Governments across the region may begin to expect gig economy startups to provide certain benefits like these to their workers in 2020 as these companies begin to employ a significant portion of Latin American workers.
2.The market opens for companies that support the gig economy.
The need for further regulation and protection of workers in the gig economy is creating a new market for startups that serve these large companies. Tech startups that provide insurance, fraud prevention, and benefits to on-demand economy workers now have a pool of millions of potential clients who are connected to the region’s mega-startups.
For example, Colombia’s Truora can provide instant background checks for gig economy employees to prevent hiring bottlenecks and fraud. Companies that can offer tech-driven solutions for market research, insurance, healthcare, and financial inclusion for the on-demand economy will continue to grow in parallel to this booming market in 2020.
3.VC Funding for on demand startups holds firm.
Over the past two years, international VCs have poured billions into the Latin American on-demand economy, creating a market for dozens of competitors in the region’s biggest countries like Brazil, Colombia, Mexico, and Chile. The growth of the Latin American middle class, almost all of whom has access to a smartphone, is also bolstering the rise of on-demand startups to serve every niche.
While most of these startups struggle to become profitable, even in markets like Latin America and Asia, investors who have backed the on-demand economy in the US and Asia understand the model and are willing to support Latin American versions. As these startups burn a lot of cash quickly, investors will likely continue dropping large checks on the winners as they try to capture the market. Startups that bring an on-demand model into new industries may also benefit from this influx of capital over the next year.
4.Niche copycats from the U.S. and Asia enter the market.
Latin American consumers have proved to be rapid adopters of on-demand economy solutions, driving new business models to serve an increasingly sophisticated public. For example, Latin America’s ghost kitchens and supermarkets are beginning to raise large rounds in markets like Brazil and Mexico. Brazil’s Mimic, a cloud kitchen startup, recently raised a $9M seed round to expand locally, while Mexico’s Justo, the first “cloud supermarket” for Latin America, raised $10M to consolidate in the Mexican market.

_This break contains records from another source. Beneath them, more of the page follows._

set_option maxHeartbeats 400000 in -- one ~190-binder composition + the per-block data
/-- **`KernelNormsLevels` AT A READ-OUT LEVEL OF A BLOCK ON THE FLOW FRAME, LINK ROWS DISCHARGED, BASE DATUM AS ROWS — SHARP, `Cκ CJ` BEFORE `d`**
(«(ℓ)-REKEY-ROWS» link 3; rows-twin of `kernelNormsLevels_readoutF_klEng_sharp_unif`): see the module docstring.
[cite: BenfattoGiulianiMastropietro2006, §2.8 (2.76)-(2.84), Lemma 2.5 (2.98), §3 (3.2)-(3.8)] -/
theorem kernelNormsLevels_readoutF_klEng_sharp_unif_rows (c'' : ℝ) (hc'' : 0 < c'') :
    ∃ C₁ C₂ C₁' C₂' Cinc Dinc : ℝ, 0 < C₁ ∧ 0 < C₂ ∧ 0 < C₁' ∧ 0 < C₂' ∧ 0 < Cinc ∧ 1 ≤ Dinc ∧
    ∀ R : RenConsts, R.WF2 → ∃ c₃' : ℝ, 0 < c₃' ∧ ∃ U₀' : ℝ, 0 < U₀' ∧
      ∃ Cκ CJ : ℝ, 0 < Cκ ∧ 0 < CJ ∧ ∀ d : ℕ, ∃ Cb : ℝ, 0 < Cb ∧
      ∀ (G : GeoConsts) (P : SplitConsts) (Qh : EngConsts) (c : ℝ), P.WF → 0 < c → c ≤ klEngC₃6 P R → c ≤ c₃' →
      ∀ μ ∈ klWindowC, ∀ U : ℝ, 0 < U → U ≤ klEngU₀9 P R c → U ≤ U₀' → c'' * U ≤ 1 → ∀ β : ℝ, klBetaMin ≤ β → β ≤ Real.exp (c / U ^ 2) →
      ∀ (L M : ℕ) [NeZero L] [NeZero M], klEngL₃ β U ≤ L → klEngM₃ β U L ≤ M →
      ∀ n : ℕ, 1 ≤ n → n ≤ nScales β + 1 → IsKLRegime U c (-(n : ℤ)) →
        HistP klPredsV17F2 L M G P Qh R β U μ 0 n → FrameOK R U (nScales β) μ (klFlowFrameU L M β U μ n) →
        (∀ m, 1 ≤ m → m < n → FlowPieceOscAt L M c'' β U μ m) →
      2 ≤ d → ∀ Kb D : ℕ, d * Kb ≤ n → 3 ≤ D →
      ∀ (cc : ℝ) (n' j : ℕ), IsKLRegime U cc (-(n' : ℤ)) → j ≤ n' →
      -- the read-out level `j` inside the block `Kb ≥ 1` («(ℓ)-READOUT-F»)
      1 ≤ Kb → d * Kb ≤ j → j ≤ d * (Kb + 1) → j ≤ nScales β + 1 →
      ∀ (B Ab Qb ι₂ X : ℝ), 1 ≤ B → 0 < Ab → 0 ≤ Qb → 0 ≤ ι₂ → 0 ≤ X →
      -- the B-discounted data (equational binders)
      ∀ (Ab' ι₂' X' : ℝ), Ab' = Ab / B ^ 2 → ι₂' = ι₂ / B → X' = X / B ^ 2 →
      -- the BASE DATUM AS ROWS: `𝒱_d[K_n]` at `F_{d−1}` and its unit law in the discounted shape, at `λ = B·ε_j` (NO grid step)
      ∀ Nb : Fin 5 → ℕ → ℝ, (∀ t p, 0 ≤ Nb t p) →
        (∀ (t : Fin 5) (p : ℕ) (Ωe' : Fin (2 * p) → Option (SectorLeg (sectorCount (d - 1)))), levelCount Ωe' = (t : ℕ) + 1 →
          klLevNormOf L M β μ (klFlowFrameU L M β U μ n) (d - 1) (2 * p) (klTowerInput L M β U μ (klFlowFrameU L M β U μ n) d 1) Ωe' ≤ Nb t p) →
        (∀ (t : Fin 5) (p : ℕ), 3 ≤ p → Nb t p / klLevUnitF β M t p (d - 1) ≤ Ab' * (B * epsCoupling P U j) ^ (p - 1) * Qb ^ p) →
      -- the partition function at the tower's base `Λ_d` on the flow frame (a binder)
      hubbardEffPartitionFnCT L M β U μ 0 (klFlowFrameU L M β U μ n) (klScale klE0 d) ≠ 0 →
      -- the floor LINK data DISCHARGED on the flow frame (`linkDataPartialF_klEng_unif`): the four k-free constants pinned, the degree cap kept
      ∀ (κb αb crb ccb : ℝ), κb = Real.sqrt (2 * Cκ * klE0) → αb = Cb * ((M : ℝ) / β) * (4 : ℝ) ^ d / klE0 →
        crb = 81 * CJ * M / β → ccb = 162 * CJ * M / β →
      (∀ k, 1 ≤ k → k < Kb → Fintype.card (SpaceTimeIdx L M × SectorLeg (sectorCount (d * k - 1))) / 2 ≤ D) →
      -- the law's six names PINNED by the link (equational binders), and the import `ι₁`
      ∀ (W Z σ Φ ψ τ ι₁ : ℝ), W = 64 * (27 : ℝ) ^ 4 * exp 2 * crb / ccb → Z = exp 4 * ccb ^ 2 * imagTimeWeight β M ^ 2 / 8 →
        σ = κb ^ 2 / (exp 4 * ccb ^ 2) → Φ = 9 * αb * ccb / ((27 : ℝ) ^ 5 * exp 1 * κb ^ 2 * crb) → ψ = exp 4 * ccb ^ 2 / κb ^ 2 →
        τ = exp 2 * κb ^ 2 / ccb ^ 2 → 0 ≤ ι₁ →
      ∀ (ρk Q' Q κA Yb Y A A' ι₃ : ℝ), ρk = max 4 (2 * τ * ψ) → Q' = Z * Qb + 1 → Q = ρk * Q' →
        κA = W * ((27 : ℝ) ^ 5 * (C₁ / C₂) * (8 : ℝ) ^ (d - 1)) →
        Yb = ι₂ / (2 * Q') + W * Z ^ 3 * X / (4 * Q' ^ 2) + (W * (27 : ℝ) ^ 5 * Ab + κA * Ab) * Q' / 2 →
        Y = ι₂' / (2 * Q') + W * Z ^ 3 * X' / (4 * Q' ^ 2) + (W * (27 : ℝ) ^ 5 * Ab' + κA * Ab') * Q' / 2 →
        A = 2 * Y * (1 - ((2 : ℝ) ^ d)⁻¹) / (κA * Q') →
        A' = (W * (27 : ℝ) ^ 5 * Ab' + κA * Ab') + 2 * Y / Q' → ι₃ = W * Z ^ 3 * X' + A' * Q' ^ 3 →
      max 1 Z * C₂ ^ 2 * max 4 (2 * τ * ψ) ≤ (2 : ℝ) ^ (d - 1) →
      max 1 (max (8 * Φ * τ * Yb) (128 * exp 1 * ψ ^ 3 * τ ^ 4 * Φ * κA * Yb / ((1 - ((2 : ℝ) ^ d)⁻¹) * ρk ^ 3))) ≤ B →
      (∀ k, 1 ≤ k → k ≤ Kb → W * Z ^ 1 * klTowerMuLevF L M β U μ (klFlowFrameU L M β U μ n) d k 1 ≤ ι₁ * (B * epsCoupling P U j)) →
      (∀ k, 1 ≤ k → k ≤ Kb → W * Z ^ 2 * klTowerMuLevF L M β U μ (klFlowFrameU L M β U μ n) d k 2 ≤ ι₂' * (B * epsCoupling P U j)) →
      (∀ k, 2 ≤ k → k ≤ Kb → klTowerMuLevAtF L M β U μ (klFlowFrameU L M β U μ n) d 0 k 3 ≤ X' * (B * epsCoupling P U j) ^ 2) →
      U ≤ min 1 (min (1 / (8 * σ * Q' + 1)) (min (1 / (2 * exp 1 * τ * Q' + 1)) (min (1 / (4 * Φ * τ * ι₁ + 1))
        (min (1 / (2 * (Φ * (exp 1 * τ * ι₁ + (exp 1 * τ) ^ 2 * ι₂' + (exp 1 * τ) ^ 3 * ι₃ + A' * (exp 1 * τ * Q') ^ 2 / 2)) + 1))
          (min (A * Q ^ 3 / (16 * σ * Q' * A' * (4 * Q') ^ 3 + A * Q ^ 3))
            (A * Q ^ 3 / (16 * exp 1 * ψ * (2 * τ * ψ * Q') ^ 2 * Φ * τ ^ 2 * ι₁ ^ 2 + A * Q ^ 3))))))) / (2 * B * P.Klam + 1) →
      cc ≤ min 1 (min (1 / (8 * σ * Q' + 1)) (min (1 / (2 * exp 1 * τ * Q' + 1)) (min (1 / (4 * Φ * τ * ι₁ + 1))
        (min (1 / (2 * (Φ * (exp 1 * τ * ι₁ + (exp 1 * τ) ^ 2 * ι₂' + (exp 1 * τ) ^ 3 * ι₃ + A' * (exp 1 * τ * Q') ^ 2 / 2)) + 1))
          (min (A * Q ^ 3 / (16 * σ * Q' * A' * (4 * Q') ^ 3 + A * Q ^ 3))
            (A * Q ^ 3 / (16 * exp 1 * ψ * (2 * τ * ψ * Q') ^ 2 * Φ * τ ^ 2 * ι₁ ^ 2 + A * Q ^ 3))))))) * Real.log 4 / (2 * B * P.Klam + 1) →
      -- the read-out block's degree cap (its slice rows are DISCHARGED by `linkDataPartialF_klEng`)
      Fintype.card (SpaceTimeIdx L M × SectorLeg (sectorCount (d * Kb - 1))) / 2 ≤ D →
      -- the read-out constants (equational binders), the public constant's threshold, the degree cap, the six-leg cell at level `j`
      ∀ (Aro Qro Qtot Atot : ℝ), Aro = (27 : ℝ) ^ 5 * (C₁' / C₂') * (Ab' + (8 : ℝ) ^ (d - 1) * (A / (1 - ((2 : ℝ) ^ d)⁻¹))) →
        Qro = C₂' ^ 2 * max Qb (((2 : ℝ) ^ (d - 1))⁻¹ * max Q Qb) → Qtot = Dinc * max 1 (max Qro (max (4 * Q') (2 * τ * ψ * Q'))) →
        Atot = Aro + Cinc * (A' * (4 * σ * (B * epsCoupling P U j) * Q' / (1 - 4 * σ * (B * epsCoupling P U j) * Q')) +
          exp 1 * (τ * (ι₁ * (B * epsCoupling P U j) + ι₂' / (2 * Q') + ι₃ / (4 * Q' ^ 2) + A' * Q' / 4)) *
            (Φ * (τ * (ι₁ * (B * epsCoupling P U j) + ι₂' / (2 * Q') + ι₃ / (4 * Q' ^ 2) + A' * Q' / 4)) /
              (1 - Φ * (τ * (ι₁ * (B * epsCoupling P U j) + ι₂' / (2 * Q') + ι₃ / (4 * Q' ^ 2) + A' * Q' / 4)))) / (2 * τ * Q')) →
      ∀ Qe : EngConsts, Qtot * imagTimeWeight β M ^ 2 * B * max 1 (Atot / imagTimeWeight β M) ≤ Qe.CE →
      Fintype.card (HubbardFieldIdx L M) ≤ 2 * D + 1 →
      (∀ Ωe : Fin (2 * 3) → Option (SectorLeg (sectorCount j)), levelCount Ωe = 1 →
        klAnisoLegKernelNormAt L M β U μ (klFlowFrameU L M β U μ n) klE0 j (2 * 3) Ωe ≤ Qe.CE ^ 3 * (epsCoupling P U j) ^ 2 * (2 : ℝ) ^ ((4 : ℤ) * j)) →
      KernelNormsLevels L M P Qe β U μ (klFlowFrameU L M β U μ n) j := by
  obtain ⟨C₁, C₂, C₁', C₂', Cinc, Dinc, hC₁, hC₂, hC₁', hC₂', hCinc, hDinc, h⟩ := kernelNormsLevels_readoutF_of_blocks_link_sharp_rows
  refine ⟨C₁, C₂, C₁', C₂', Cinc, Dinc, hC₁, hC₂, hC₁', hC₂', hCinc, hDinc, fun R hR2 => ?_⟩
  obtain ⟨c₃, hc₃, U₀, hU₀, h'⟩ := h R hR2
  obtain ⟨Cκ, CJ, hCκ, hCJ, hdat⟩ := linkDataPartialF_klEng_unif R c'' hc''
  refine ⟨c₃, hc₃, U₀, hU₀, Cκ, CJ, hCκ, hCJ, fun d => ?_⟩
  obtain ⟨Cb, hCb, hdata⟩ := hdat d
  refine ⟨Cb, hCb, ?_⟩
  intro G P Qh c hP hc hc6 hc₃' μ hμ U hU hU9 hU₀' hcU β hβmin hβc L M _ _ hL3 hM3 n hn1 hnN hreg hhist hfr hosc hd Kb D hKbn hD cc n' j hreg' hj
    hKb1 hKbj hjK hjN B Ab Qb ι₂ X hB hAb hQb hι₂ hX Ab' ι₂' X' hAb' hι₂' hX' Nb hNb0 hcar hlawb hZd
    κb αb crb ccb hκb hαb hcrb hccb hDl
    W Z σ Φ ψ τ ι₁ hW hZ hσ hΦ hψ hτ hι₁ ρk Q' Q κA Yb Y A A' ι₃ hρk hQ' hQ hκA hYb hY hA hA' hι₃ hblock hBle himp₁ himp₂ hcell hUdoor hcdoor
    hDK Aro Qro Qtot Atot hAro hQro hQtot hAtot Qe hCE hcard hsix
  have he : (0 : ℝ) < klE0 := by norm_num [klE0]
  have hβ : 0 < β := KLRegimeSplit.pos_of_klBetaMin_le hβmin
  have hM0 : (0 : ℝ) < M := Nat.cast_pos.2 (Nat.pos_of_ne_zero (NeZero.ne M))
  have hκb0 : 0 < κb := by rw [hκb]; exact Real.sqrt_pos.2 (by positivity)
  have hαb0 : 0 < αb := by rw [hαb]; positivity
  have hcrb0 : 0 < crb := by rw [hcrb]; positivity
  have hccb0 : 0 < ccb := by rw [hccb]; positivity
  have hKbN' : d * Kb - 1 ≤ nScales β + 1 := by omega
  -- the per-block data from the model: block `k ≤ Kb`, slice `(Λ_{j′}, Λ_{dk}]` with `dk ≤ j′ ≤ d(k+1)`
  have hD' : ∀ k, 1 ≤ k → k ≤ Kb → ∀ j', d * k ≤ j' → j' ≤ d * (k + 1) → j' ≤ nScales β + 1 →
      0 < Real.sqrt (Cκ * (klScale klE0 (d * k) / klScale klE0 (d * k - 1)) * (klE0 * ((8 : ℝ) ^ (d * k - 1))⁻¹)) ∧
      Real.sqrt (Cκ * (klScale klE0 (d * k) / klScale klE0 (d * k - 1)) * (klE0 * ((8 : ℝ) ^ (d * k - 1))⁻¹)) ^ 2 * (8 : ℝ) ^ (d * k) ≤ Real.sqrt (2 * Cκ * klE0) ^ 2 ∧
      IsGramBoundedR ((sectorSubMatrix L M β (bgmFatMultiplier L M klE0 β (nambuXiCT L μ (klFlowFrameU L M β U μ n)) (d * k - 1))).transpose *
        hubbardCovSliceCT L M β μ 0 (klFlowFrameU L M β U μ n) (klScale klE0 j') (klScale klE0 (d * k)) *
        sectorSubMatrix L M β (bgmFatMultiplier L M klE0 β (nambuXiCT L μ (klFlowFrameU L M β U μ n)) (d * k - 1))) (Real.sqrt (Cκ * (klScale klE0 (d * k) / klScale klE0 (d * k - 1)) * (klE0 * ((8 : ℝ) ^ (d * k - 1))⁻¹))) ∧
      (∀ X, ∑ Y, ‖((sectorSubMatrix L M β (bgmFatMultiplier L M klE0 β (nambuXiCT L μ (klFlowFrameU L M β U μ n)) (d * k - 1))).transpose *
        hubbardCovSliceCT L M β μ 0 (klFlowFrameU L M β U μ n) (klScale klE0 j') (klScale klE0 (d * k)) *
        sectorSubMatrix L M β (bgmFatMultiplier L M klE0 β (nambuXiCT L μ (klFlowFrameU L M β U μ n)) (d * k - 1))) X Y‖ ≤ Cb * ((M : ℝ) / β) / klScale klE0 j') ∧
      (∀ Y, ∑ X, ‖((sectorSubMatrix L M β (bgmFatMultiplier L M klE0 β (nambuXiCT L μ (klFlowFrameU L M β U μ n)) (d * k - 1))).transpose *
        hubbardCovSliceCT L M β μ 0 (klFlowFrameU L M β U μ n) (klScale klE0 j') (klScale klE0 (d * k)) *
        sectorSubMatrix L M β (bgmFatMultiplier L M klE0 β (nambuXiCT L μ (klFlowFrameU L M β U μ n)) (d * k - 1))) X Y‖ ≤ Cb * ((M : ℝ) / β) / klScale klE0 j') ∧
      Cb * ((M : ℝ) / β) / klScale klE0 j' ≤ Cb * ((M : ℝ) / β) * (4 : ℝ) ^ d / klE0 * (4 : ℝ) ^ (d * k) ∧
      (∀ X'', ∑ X', ‖(sectorAnalysisMatrix L M β (klAnisoFamily L M β μ (klFlowFrameU L M β U μ n) klE0 (d * k)) *
        sectorSubMatrix L M β (bgmFatMultiplier L M klE0 β (nambuXiCT L μ (klFlowFrameU L M β U μ n)) (d * k - 1))) X'' X'‖ ≤ 81 * CJ * M / β) ∧
      (∀ X', ∑ X'', ‖(sectorAnalysisMatrix L M β (klAnisoFamily L M β μ (klFlowFrameU L M β U μ n) klE0 (d * k)) *
        sectorSubMatrix L M β (bgmFatMultiplier L M klE0 β (nambuXiCT L μ (klFlowFrameU L M β U μ n)) (d * k - 1))) X'' X'‖ ≤ 162 * CJ * M / β) := by
    intro k hk1 hk j' hj1 hj2 hj3
    have hdk : 2 ≤ d * k := le_trans hd (Nat.le_mul_of_pos_right d hk1)
    have hkn : d * k ≤ n := le_trans (Nat.mul_le_mul_left d hk) hKbn
    exact hdata G P Qh c hP hR2 hc hc6 μ hμ U hU hU9 hcU β hβmin hβc L M hL3 hM3 n hn1 hnN hreg hhist hfr hosc k hk1 hdk hkn j' hj1 hj2 hj3
  have hS := hD' Kb hKb1 le_rfl j hKbj hjK hjN
  -- the full blocks `k < Kb`: the slice at `j′ = d(k+1)` is the block, and `d(k+1) ≤ d·Kb ≤ j ≤ n_β + 1`
  have hB' : ∀ k, 1 ≤ k → k < Kb → d * (k + 1) ≤ nScales β + 1 := fun k _ hk => le_trans (Nat.mul_le_mul_left d hk) (le_trans hKbj hjN)
  exact h' P c hP hc hc6 hc₃' μ hμ U hU hU9 hU₀' β hβmin hβc (klFlowFrameU L M β U μ n) hfr L M hL3 hM3 d Kb D hd hKbN' hD cc n' j hreg' hj
    hKb1 hKbj hjN B Ab Qb ι₂ X hB hAb hQb hι₂ hX Ab' ι₂' X' hAb' hι₂' hX' Nb hNb0 hcar hlawb hZd
    κb αb crb ccb hκb0 hαb0 hcrb0 hccb0
    (fun k => Real.sqrt (Cκ * (klScale klE0 (d * k) / klScale klE0 (d * k - 1)) * (klE0 * ((8 : ℝ) ^ (d * k - 1))⁻¹))) (fun k => Cb * ((M : ℝ) / β) / klScale klE0 (d * (k + 1)))
    (fun k hk1 hk => (hD' k hk1 hk.le (d * (k + 1)) (Nat.mul_le_mul_left d (Nat.le_succ k)) le_rfl (hB' k hk1 hk)).1)
    (fun k hk1 hk => by rw [hκb]; exact (hD' k hk1 hk.le (d * (k + 1)) (Nat.mul_le_mul_left d (Nat.le_succ k)) le_rfl (hB' k hk1 hk)).2.1)
    (fun k hk1 hk => by rw [hαb]; exact (hD' k hk1 hk.le (d * (k + 1)) (Nat.mul_le_mul_left d (Nat.le_succ k)) le_rfl (hB' k hk1 hk)).2.2.2.2.2.1)
    (fun k hk1 hk => (hD' k hk1 hk.le (d * (k + 1)) (Nat.mul_le_mul_left d (Nat.le_succ k)) le_rfl (hB' k hk1 hk)).2.2.1)
    (fun k hk1 hk => (hD' k hk1 hk.le (d * (k + 1)) (Nat.mul_le_mul_left d (Nat.le_succ k)) le_rfl (hB' k hk1 hk)).2.2.2.1)
    (fun k hk1 hk => (hD' k hk1 hk.le (d * (k + 1)) (Nat.mul_le_mul_left d (Nat.le_succ k)) le_rfl (hB' k hk1 hk)).2.2.2.2.1)
    (fun k hk1 hk => by rw [hcrb]; exact (hD' k hk1 hk.le (d * (k + 1)) (Nat.mul_le_mul_left d (Nat.le_succ k)) le_rfl (hB' k hk1 hk)).2.2.2.2.2.2.1)
    (fun k hk1 hk => by rw [hccb]; exact (hD' k hk1 hk.le (d * (k + 1)) (Nat.mul_le_mul_left d (Nat.le_succ k)) le_rfl (hB' k hk1 hk)).2.2.2.2.2.2.2)
    hDl W Z σ Φ ψ τ ι₁ hW hZ hσ hΦ hψ hτ hι₁ ρk Q' Q κA Yb Y A A' ι₃ hρk hQ' hQ hκA hYb hY hA hA' hι₃ hblock hBle himp₁ himp₂ hcell hUdoor hcdoor
    (Real.sqrt (Cκ * (klScale klE0 (d * Kb) / klScale klE0 (d * Kb - 1)) * (klE0 * ((8 : ℝ) ^ (d * Kb - 1))⁻¹))) (Cb * ((M : ℝ) / β) / klScale klE0 j)
    hS.1 (by rw [hκb]; exact hS.2.1) (by rw [hαb]; exact hS.2.2.2.2.2.1) hS.2.2.1 hS.2.2.2.1 hS.2.2.2.2.1 (by rw [hcrb]; exact hS.2.2.2.2.2.2.1)
    (by rw [hccb]; exact hS.2.2.2.2.2.2.2) hDK Aro Qro Qtot Atot hAro hQro hQtot hAtot Qe hCE hcard hsix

While these models are still in the early stages of development, the on-demand economy will continue expanding into new industries and business models in 2020. Startups are now using gig economy-style workforces for market research, AI precision-testing, and other crowd-sourcing models, as well as new niche delivery markets. As capital continues to flow into on-demand economy startups in 2020, these new applications of the gig worker model will likely proliferate.
5.Competitors consolidate in the biggest markets.
Just as investments are driving the growth of new on-demand business models, VC support is also helping consolidate the region’s largest startups into “super-apps” that can solve users’ problems within a single platform. Rappi is one of the best examples of these apps, where users can now book an e-scooter, get money delivered, buy food and groceries, and even pay and send money. While all of the Rappi features are not well-known by users yet, this model hints at a trend toward Asian-style all-in-one apps like WeChat.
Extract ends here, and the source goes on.